The Deschan Palace (Romanianized as Dejan), also known as the Scherter House, is a historic building in Timișoara, Romania, built in 1735 in the neoclassical style. The building hosted the first bazaar and the first casino in Timișoara.
== History ==
The palace was built around 1735 by the de Jean family, originally from France, who received a noble title in 1744 and on this occasion changed their name to Deschan de Hansen. Johann Anton Deschan von Hansen was a councilor of the Hungarian Court Chamber at the time. He participated in the siege of 1716 under the command of Prince Eugene of Savoy and then became an advisor to Governor Florimond de Mercy. The plot of the palace (about 2,400 m^{2}) was in the 17th–20th centuries the largest plot belonging to a civil owner in the Timișoara Fortress – which reflects the special importance of its owner. Later, the first bazaar in Timișoara opened in the inner courtyard. For a long time, the building was simply known by the people of Timișoara as the "Bazaar" (Bazarul).
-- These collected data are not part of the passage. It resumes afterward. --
import Summits.CriticalPhenomena.PercolationContinuityZ3.Theorems.PercNearOneGluingAdditiveGluingFingerReachUnion
import Summits.CriticalPhenomena.PercolationContinuityZ3.Theorems.PercNearOneGluingAdditiveGluingLincombIntegral
import HarnessLib

/-! # Crux `PercNearOneGluing.AdditiveGluing` (stmt-CriticalPhenomena-4576) — tools for the two-contact finger multi-edge Lemma 3 with
# fingers touching the target, part A: sub-triangle reachability (seat (b) V⁺-form, depth prover `png-dp-vplus`)

Support file (`--supports stmt-CriticalPhenomena-4576`); no definitions, no named facts.  Bookkeeping for
`…AdditiveGluingFingerTwoContactsB.lean` (the last `|A| = 4` case of the registered open stub `stub_fingerML3_vp`: two base-weak contact
relays `w₁, w₂`, fingers may also touch `b`).

* `tcb_reach_union_tri_iff`: reachability of `b` after adding a sub-triangle of virtual pairs on `{w₁, w₂, b}` (the bridge graph of an
  un-glued pattern, or the clique of a glued one), in terms of base reachability; `tcb_bridgeSet_eq_tri`, `tcb_cliqueSet_eq_tri` identify the
  bridge / clique sets of a contact pattern with such a sub-triangle; `tcb_tri_formula_*` collapse the formula into the five connectivity events.
* `tcb_nest5_sum`, `tcb_triple_sum`, `tcb_glued_shape`, `tcb_cross_*`, `tcb_noBridge_shape`: nested-`if` pattern-sum algebra (aggregated masses).
* `tcb_swap_sum_le`: the COORDINATE-BLOCK SWAP inequality `(Σ_A w)(Σ_B w) ≤ (Σ_C w)(Σ_D w)` for product weights, via the weight-preserving
  injection `(J, J') ↦ (J' ∩ F₁₂, J ∪ (J' ∩ F_b))` — the finger-side inequality `p₁·B₁b' ≤ (1 − B₁)·Q₁b` of the certificate.
* `tcb_twoContactsB_pointwise`: the pointwise bookkeeping of the certificate on the 15 connectivity classes of `{b, d, w₁, w₂}` (generated
  decision tree, one leaf inequality `hR*` per class), to be integrated with `stub_lincombIntegral_c7`.
[cite: KozmaNitzan2024, Lemma 3 (pp. 6–7), §3.1, §3.2 pp. 12–14, §4 p. 20; Grimmett1999, §1.3, §2.2]
-/

namespace Summit.CriticalPhenomena.PercolationContinuityZ3.Theorems

open MeasureTheory Set
open Literature.Probability.LatticeModels (prodBernoulli)
open Literature.Probability.Percolation

noncomputable section
open Classical

section TwoContactsBTools

variable {n : ℕ}


/-- Two virtual pairs sharing the hub `x` make `{x, y, z}` mutually reachable. [folklore] -/
theorem tcb_hub_connected {Q : Set (Sym2 (Fin n))} (x y z : Fin n) (hxy : x ≠ y) (hxz : x ≠ z)
    (hy : s(x, y) ∈ Q) (hz : s(x, z) ∈ Q) :
    ∀ u ∈ ({x, y, z} : Finset (Fin n)), ∀ v ∈ ({x, y, z} : Finset (Fin n)),
      (openGraph (Q : BondConfig (Fin n))).Reachable u v := by
  have hxy' : (openGraph (Q : BondConfig (Fin n))).Reachable x y := ((openGraph_adj Q x y).2 ⟨hy, hxy⟩).reachable
  have hxz' : (openGraph (Q : BondConfig (Fin n))).Reachable x z := ((openGraph_adj Q x z).2 ⟨hz, hxz⟩).reachable
  have hx : ∀ v ∈ ({x, y, z} : Finset (Fin n)), (openGraph (Q : BondConfig (Fin n))).Reachable x v := by
    intro v hv
    simp only [Finset.mem_insert, Finset.mem_singleton] at hv
    rcases hv with rfl | rfl | rfl
    · exact SimpleGraph.Reachable.refl _
    · exact hxy'
    · exact hxz'
  intro u hu v hv
  exact (hx u hu).symm.trans (hx v hv)

/-- **Reachability of `b` after adding a sub-triangle of virtual pairs on `{w₁, w₂, b}`.**  With
`Q = {s(w₁,w₂) if β₁₂} ∪ {s(w₁,b) if β₁} ∪ {s(w₂,b) if β₂}`:  `y ↔ b` in `ω' ∪ Q` iff
`y ↔ b`, or `y ↔ w₁` and `w₁` is joined to `b` through `Q` (directly, or via `w₂` and then `Q` or `ω'`), or the same with
`w₂`. [folklore] -/
theorem tcb_reach_union_tri_iff (ω' : Set (Sym2 (Fin n))) (w₁ w₂ b : Fin n) (h12 : w₁ ≠ w₂) (h1b : w₁ ≠ b) (h2b : w₂ ≠ b)
    (β12 β1 β2 : Prop) (y : Fin n) :
    (openGraph ((ω' ∪ {e : Sym2 (Fin n) | (e = s(w₁, w₂) ∧ β12) ∨ (e = s(w₁, b) ∧ β1) ∨ (e = s(w₂, b) ∧ β2)} :
        Set (Sym2 (Fin n))) : BondConfig (Fin n))).Reachable y b ↔
      ((openGraph (ω' : BondConfig (Fin n))).Reachable y b ∨
        ((β1 ∨ (β12 ∧ (β2 ∨ (openGraph (ω' : BondConfig (Fin n))).Reachable w₂ b))) ∧
          (openGraph (ω' : BondConfig (Fin n))).Reachable y w₁) ∨
        ((β2 ∨ (β12 ∧ (β1 ∨ (openGraph (ω' : BondConfig (Fin n))).Reachable w₁ b))) ∧
          (openGraph (ω' : BondConfig (Fin n))).Reachable y w₂)) := by
  set G := openGraph (ω' : BondConfig (Fin n)) with hG
  set Q : Set (Sym2 (Fin n)) := {e : Sym2 (Fin n) | (e = s(w₁, w₂) ∧ β12) ∨ (e = s(w₁, b) ∧ β1) ∨ (e = s(w₂, b) ∧ β2)} with hQ
  have hQW : ∀ e ∈ Q, ∀ z ∈ e, z ∈ ({w₁, w₂, b} : Finset (Fin n)) := by
    intro e he z hz
    rcases he with ⟨rfl, -⟩ | ⟨rfl, -⟩ | ⟨rfl, -⟩ <;> rcases Sym2.mem_iff.1 hz with rfl | rfl <;> simp
  -- the case of at least two virtual pairs: `{w₁, w₂, b}` is `Q`-connected
  have hconn_case : (∀ u ∈ ({w₁, w₂, b} : Finset (Fin n)), ∀ v ∈ ({w₁, w₂, b} : Finset (Fin n)),
      (openGraph (Q : BondConfig (Fin n))).Reachable u v) →
      ((openGraph ((ω' ∪ Q : Set (Sym2 (Fin n))) : BondConfig (Fin n))).Reachable y b ↔
        (G.Reachable y b ∨ G.Reachable y w₁ ∨ G.Reachable y w₂)) := by
    intro hconn
    rw [reach_union_connected_iff hQW hconn y b]
    constructor
    · rintro (h | ⟨⟨x, hx, hyx⟩, -⟩)
      · exact Or.inl h
      · simp only [Finset.mem_insert, Finset.mem_singleton] at hx
        rcases hx with rfl | rfl | rfl
        · exact Or.inr (Or.inl hyx)
        · exact Or.inr (Or.inr hyx)
        · exact Or.inl hyx
    · rintro (h | h | h)
      · exact Or.inl h
      · exact Or.inr ⟨⟨w₁, by simp, h⟩, ⟨b, by simp, SimpleGraph.Reachable.refl _⟩⟩
      · exact Or.inr ⟨⟨w₂, by simp, h⟩, ⟨b, by simp, SimpleGraph.Reachable.refl _⟩⟩
  by_cases c12 : β12 <;> by_cases c1 : β1 <;> by_cases c2 : β2
  · -- all three pairs
    have hconn := tcb_hub_connected (Q := Q) w₁ w₂ b h12 h1b (by simp [hQ, c12]) (by simp [hQ, c1])
    rw [hconn_case hconn]
    simp only [c12, c1, c2, true_or, or_true, true_and, and_true]
  · -- `12`, `1b`
    have hconn := tcb_hub_connected (Q := Q) w₁ w₂ b h12 h1b (by simp [hQ, c12]) (by simp [hQ, c1])
    rw [hconn_case hconn]
    simp only [c12, c1, c2, true_or, or_true, true_and, false_or]
  · -- `12`, `2b`
    have hconn := tcb_hub_connected (Q := Q) w₂ w₁ b h12.symm h2b (by rw [Sym2.eq_swap]; simp [hQ, c12]) (by simp [hQ, c2])
    have hconn' : ∀ u ∈ ({w₁, w₂, b} : Finset (Fin n)), ∀ v ∈ ({w₁, w₂, b} : Finset (Fin n)),
        (openGraph (Q : BondConfig (Fin n))).Reachable u v := by
      intro u hu v hv
      refine hconn u ?_ v ?_ <;> simp only [Finset.mem_insert, Finset.mem_singleton] at hu hv ⊢ <;> tauto
    rw [hconn_case hconn']
    simp only [c12, c1, c2, true_or, or_true, true_and, false_or]
  · -- only `12`
    have hQeq : (ω' ∪ Q : Set (Sym2 (Fin n))) = ω' ∪ {s(w₁, w₂)} := by
      congr 1
      ext e
      simp only [hQ, Set.mem_setOf_eq, Set.mem_singleton_iff, c12, c1, c2, and_true, and_false, or_false]
    rw [hQeq, reach_union_pair_iff w₁ w₂ h12 y b]
    simp only [c12, c1, c2, false_or, true_and]
    constructor
    · rintro (h | ⟨hy, hb⟩)
      · exact Or.inl h
      · rcases hy with hy | hy <;> rcases hb with hb | hb
        · exact Or.inl (hy.trans hb)
        · exact Or.inr (Or.inl ⟨hb, hy⟩)
        · exact Or.inr (Or.inr ⟨hb, hy⟩)
        · exact Or.inl (hy.trans hb)
    · rintro (h | ⟨hb, hy⟩ | ⟨hb, hy⟩)
      · exact Or.inl h
      · exact Or.inr ⟨Or.inl hy, Or.inr hb⟩
      · exact Or.inr ⟨Or.inr hy, Or.inl hb⟩
  · -- `1b`, `2b`
    have hconn := tcb_hub_connected (Q := Q) b w₁ w₂ h1b.symm h2b.symm (by rw [Sym2.eq_swap]; simp [hQ, c1])
      (by rw [Sym2.eq_swap]; simp [hQ, c2])
    have hconn' : ∀ u ∈ ({w₁, w₂, b} : Finset (Fin n)), ∀ v ∈ ({w₁, w₂, b} : Finset (Fin n)),
        (openGraph (Q : BondConfig (Fin n))).Reachable u v := by
      intro u hu v hv
      refine hconn u ?_ v ?_ <;> simp only [Finset.mem_insert, Finset.mem_singleton] at hu hv ⊢ <;> tauto
    rw [hconn_case hconn']
    simp only [c12, c1, c2, true_or, true_and]
  · -- only `1b`
    have hQeq : (ω' ∪ Q : Set (Sym2 (Fin n))) = ω' ∪ {s(w₁, b)} := by
      congr 1
      ext e
      simp only [hQ, Set.mem_setOf_eq, Set.mem_singleton_iff, c12, c1, c2, and_true, and_false, or_false, false_or]
    rw [hQeq, reach_union_pair_iff w₁ b h1b y b]
    simp only [c12, c1, c2, false_or, true_and, false_and, or_false, true_or]
    constructor
    · rintro (h | ⟨hy, hb⟩)
      · exact Or.inl h
      · rcases hy with hy | hy
        · exact Or.inr hy
        · exact Or.inl hy
    · rintro (h | hy)
      · exact Or.inl h
      · exact Or.inr ⟨Or.inl hy, Or.inr (SimpleGraph.Reachable.refl _)⟩
  · -- only `2b`
    have hQeq : (ω' ∪ Q : Set (Sym2 (Fin n))) = ω' ∪ {s(w₂, b)} := by
      congr 1
      ext e
      simp only [hQ, Set.mem_setOf_eq, Set.mem_singleton_iff, c12, c1, c2, and_true, and_false, false_or]
    rw [hQeq, reach_union_pair_iff w₂ b h2b y b]
    simp only [c12, c1, c2, false_or, true_and, false_and, or_false, true_or]
    constructor
    · rintro (h | ⟨hy, hb⟩)
      · exact Or.inl h
      · rcases hy with hy | hy
        · exact Or.inr hy
        · exact Or.inl hy
    · rintro (h | hy)
      · exact Or.inl h
      · exact Or.inr ⟨Or.inl hy, Or.inr (SimpleGraph.Reachable.refl _)⟩
  · -- no virtual pair
    have hQeq : (ω' ∪ Q : Set (Sym2 (Fin n))) = ω' ∪ (∅ : Set (Sym2 (Fin n))) := by
      congr 1
      ext e
      simp only [hQ, Set.mem_setOf_eq, Set.mem_empty_iff_false, c12, c1, c2, and_false, or_false]
    rw [hQeq, reach_union_empty_iff y b]
    simp only [c12, c1, c2, false_or, false_and, or_false]
    exact Iff.rfl

/-- The bridge set of a pattern `J` of contact pairs to `w₁, w₂, b` (fingers `v ∈ N`): it is the sub-triangle on `{w₁, w₂, b}`
selected by the three "some finger has both contacts in `J`" predicates. [folklore] -/
theorem tcb_bridgeSet_eq_tri (N : Finset (Fin n)) (w₁ w₂ b : Fin n) (hw₁ : w₁ ∉ N) (hw₂ : w₂ ∉ N) (hbN : b ∉ N)
    (h12 : w₁ ≠ w₂) (h1b : w₁ ≠ b) (h2b : w₂ ≠ b) (J : Finset (Sym2 (Fin n)))
    (hJ : ∀ e ∈ J, ∃ v ∈ N, e = s(v, w₁) ∨ e = s(v, w₂) ∨ e = s(v, b)) :
    {e : Sym2 (Fin n) | ∃ v ∈ N, ∃ w w' : Fin n, w ∉ N ∧ w' ∉ N ∧ w ≠ w' ∧ s(v, w) ∈ J ∧ s(v, w') ∈ J ∧ e = s(w, w')} =
      {e : Sym2 (Fin n) | (e = s(w₁, w₂) ∧ ∃ v ∈ N, s(v, w₁) ∈ J ∧ s(v, w₂) ∈ J) ∨
        (e = s(w₁, b) ∧ ∃ v ∈ N, s(v, w₁) ∈ J ∧ s(v, b) ∈ J) ∨ (e = s(w₂, b) ∧ ∃ v ∈ N, s(v, w₂) ∈ J ∧ s(v, b) ∈ J)} := by
  -- the second endpoint of a contact pair of `v ∈ N` lying in `J` is one of `w₁, w₂, b`
  have hend : ∀ v ∈ N, ∀ w : Fin n, w ∉ N → s(v, w) ∈ J → (w = w₁ ∨ w = w₂ ∨ w = b) := by
    intro v hv w hw he
    obtain ⟨v', hv', h⟩ := hJ _ he
    have key : ∀ x : Fin n, s(v, w) = s(v', x) → w = x := by
      intro x hx
      rcases Sym2.eq_iff.1 hx with ⟨-, h2⟩ | ⟨h1, h2⟩
      · exact h2
      · exact absurd (show w ∈ N by rw [h2]; exact hv') hw
    rcases h with h | h | h
    · exact Or.inl (key _ h)
    · exact Or.inr (Or.inl (key _ h))
    · exact Or.inr (Or.inr (key _ h))
  ext e
  simp only [Set.mem_setOf_eq]
  constructor
  · rintro ⟨v, hv, w, w', hw, hw', hne, hvw, hvw', rfl⟩
    rcases hend v hv w hw hvw with rfl | rfl | rfl <;> rcases hend v hv w' hw' hvw' with rfl | rfl | rfl
    · exact absurd rfl hne
    · exact Or.inl ⟨rfl, v, hv, hvw, hvw'⟩
    · exact Or.inr (Or.inl ⟨rfl, v, hv, hvw, hvw'⟩)
    · exact Or.inl ⟨Sym2.eq_swap, v, hv, hvw', hvw⟩
    · exact absurd rfl hne
    · exact Or.inr (Or.inr ⟨rfl, v, hv, hvw, hvw'⟩)
    · exact Or.inr (Or.inl ⟨Sym2.eq_swap, v, hv, hvw', hvw⟩)
    · exact Or.inr (Or.inr ⟨Sym2.eq_swap, v, hv, hvw', hvw⟩)
    · exact absurd rfl hne
  · rintro (⟨rfl, v, hv, h, h'⟩ | ⟨rfl, v, hv, h, h'⟩ | ⟨rfl, v, hv, h, h'⟩)
    · exact ⟨v, hv, w₁, w₂, hw₁, hw₂, h12, h, h', rfl⟩
    · exact ⟨v, hv, w₁, b, hw₁, hbN, h1b, h, h', rfl⟩
    · exact ⟨v, hv, w₂, b, hw₂, hbN, h2b, h, h', rfl⟩

/-- The clique set on the touched points of a pattern `J` of contact pairs to `w₁, w₂, b`: the sub-triangle selected by the
pairwise "both touched" predicates. [folklore] -/
theorem tcb_cliqueSet_eq_tri (N : Finset (Fin n)) (w₁ w₂ b : Fin n) (hw₁ : w₁ ∉ N) (hw₂ : w₂ ∉ N) (hbN : b ∉ N)
    (h12 : w₁ ≠ w₂) (h1b : w₁ ≠ b) (h2b : w₂ ≠ b) (J : Finset (Sym2 (Fin n)))
    (hJ : ∀ e ∈ J, ∃ v ∈ N, e = s(v, w₁) ∨ e = s(v, w₂) ∨ e = s(v, b)) :
    {e : Sym2 (Fin n) | ∃ w w' : Fin n, w ∉ N ∧ w' ∉ N ∧ w ≠ w' ∧ (∃ v ∈ N, s(v, w) ∈ J) ∧ (∃ v ∈ N, s(v, w') ∈ J) ∧
        e = s(w, w')} =
      {e : Sym2 (Fin n) | (e = s(w₁, w₂) ∧ ((∃ v ∈ N, s(v, w₁) ∈ J) ∧ ∃ v ∈ N, s(v, w₂) ∈ J)) ∨
        (e = s(w₁, b) ∧ ((∃ v ∈ N, s(v, w₁) ∈ J) ∧ ∃ v ∈ N, s(v, b) ∈ J)) ∨
        (e = s(w₂, b) ∧ ((∃ v ∈ N, s(v, w₂) ∈ J) ∧ ∃ v ∈ N, s(v, b) ∈ J))} := by
  have hend : ∀ v ∈ N, ∀ w : Fin n, w ∉ N → s(v, w) ∈ J → (w = w₁ ∨ w = w₂ ∨ w = b) := by
    intro v hv w hw he
    obtain ⟨v', hv', h⟩ := hJ _ he
    have key : ∀ x : Fin n, s(v, w) = s(v', x) → w = x := by
      intro x hx
      rcases Sym2.eq_iff.1 hx with ⟨-, h2⟩ | ⟨h1, h2⟩
      · exact h2
      · exact absurd (show w ∈ N by rw [h2]; exact hv') hw
    rcases h with h | h | h
    · exact Or.inl (key _ h)
    · exact Or.inr (Or.inl (key _ h))
    · exact Or.inr (Or.inr (key _ h))
  ext e
  simp only [Set.mem_setOf_eq]
  constructor
  · rintro ⟨w, w', hw, hw', hne, ⟨v, hv, hvw⟩, ⟨v', hv', hvw'⟩, rfl⟩
    rcases hend v hv w hw hvw with rfl | rfl | rfl <;> rcases hend v' hv' w' hw' hvw' with rfl | rfl | rfl
    · exact absurd rfl hne
    · exact Or.inl ⟨rfl, ⟨v, hv, hvw⟩, ⟨v', hv', hvw'⟩⟩
    · exact Or.inr (Or.inl ⟨rfl, ⟨v, hv, hvw⟩, ⟨v', hv', hvw'⟩⟩)
    · exact Or.inl ⟨Sym2.eq_swap, ⟨v', hv', hvw'⟩, ⟨v, hv, hvw⟩⟩
    · exact absurd rfl hne
    · exact Or.inr (Or.inr ⟨rfl, ⟨v, hv, hvw⟩, ⟨v', hv', hvw'⟩⟩)
    · exact Or.inr (Or.inl ⟨Sym2.eq_swap, ⟨v', hv', hvw'⟩, ⟨v, hv, hvw⟩⟩)
    · exact Or.inr (Or.inr ⟨Sym2.eq_swap, ⟨v', hv', hvw'⟩, ⟨v, hv, hvw⟩⟩)
    · exact absurd rfl hne
  · rintro (⟨rfl, h, h'⟩ | ⟨rfl, h, h'⟩ | ⟨rfl, h, h'⟩)
    · exact ⟨w₁, w₂, hw₁, hw₂, h12, h, h', rfl⟩
    · exact ⟨w₁, b, hw₁, hbN, h1b, h, h', rfl⟩
    · exact ⟨w₂, b, hw₂, hbN, h2b, h, h', rfl⟩

/-- Collapse of the sub-triangle reachability formula of `tcb_reach_union_tri_iff` for `y = d` into the five connectivity events used by
the certificate (classes: at least two virtual pairs / only `w₁w₂` / only `w₁b` / only `w₂b` / none). [folklore] -/
theorem tcb_tri_formula_d (β12 β1 β2 Rdb R1b R2b Rd1 Rd2 : Prop) :
    (Rdb ∨ ((β1 ∨ (β12 ∧ (β2 ∨ R2b))) ∧ Rd1) ∨ ((β2 ∨ (β12 ∧ (β1 ∨ R1b))) ∧ Rd2)) ↔
      (if ((β12 ∧ β1) ∨ (β12 ∧ β2) ∨ (β1 ∧ β2)) then (Rdb ∨ Rd1 ∨ Rd2)
        else if β12 then (Rdb ∨ (R2b ∧ Rd1) ∨ (R1b ∧ Rd2))
        else if β1 then (Rdb ∨ Rd1) else if β2 then (Rdb ∨ Rd2) else Rdb) := by
  split_ifs <;> tauto

/-- The same collapse for `y = w₁` (where `w₁ ↔ w₁` holds). [folklore] -/
theorem tcb_tri_formula_w1 (β12 β1 β2 R1b R2b R12 : Prop) :
    (R1b ∨ ((β1 ∨ (β12 ∧ (β2 ∨ R2b))) ∧ True) ∨ ((β2 ∨ (β12 ∧ (β1 ∨ R1b))) ∧ R12)) ↔
      (if ((β12 ∧ β1) ∨ (β12 ∧ β2) ∨ (β1 ∧ β2)) then True
        else if β12 then (R1b ∨ R2b)
        else if β1 then True else if β2 then (R1b ∨ R12) else R1b) := by
  split_ifs <;> tauto

/-- The same collapse for `y = w₂`. [folklore] -/
theorem tcb_tri_formula_w2 (β12 β1 β2 R1b R2b R12 : Prop) :
    (R2b ∨ ((β1 ∨ (β12 ∧ (β2 ∨ R2b))) ∧ R12) ∨ ((β2 ∨ (β12 ∧ (β1 ∨ R1b))) ∧ True)) ↔
      (if ((β12 ∧ β1) ∨ (β12 ∧ β2) ∨ (β1 ∧ β2)) then True
        else if β12 then (R1b ∨ R2b)
        else if β1 then (R2b ∨ R12) else if β2 then True else R2b) := by
  split_ifs <;> tauto





end TwoContactsBTools

end

end Summit.CriticalPhenomena.PercolationContinuityZ3.Theorems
The southern body of the palace was rebuilt and expanded in 1802 (or 1810), where in 1830 the first casino in Timișoara was set up on the first floor. After the Romanian Revolution, the building was returned and renovated by the current owners. Currently inside it are commercial spaces.
== Architecture ==
The eastern, northern and western bodies are made in the so-called "provincial baroque" style, with simple facades and windows with "traditional" frames. The southern body corresponds to the neoclassical style. The ground floor of the southern body is designed as a socle with bossages. On the first and second floors, the main avant-corps is punctuated by semi-columns and pilasters with classic Corinthian capitals. The cornice decorated in a classicist manner is also noteworthy. The gate ends with a basket-handle arch. The inner courtyard has verandas leaning on arches.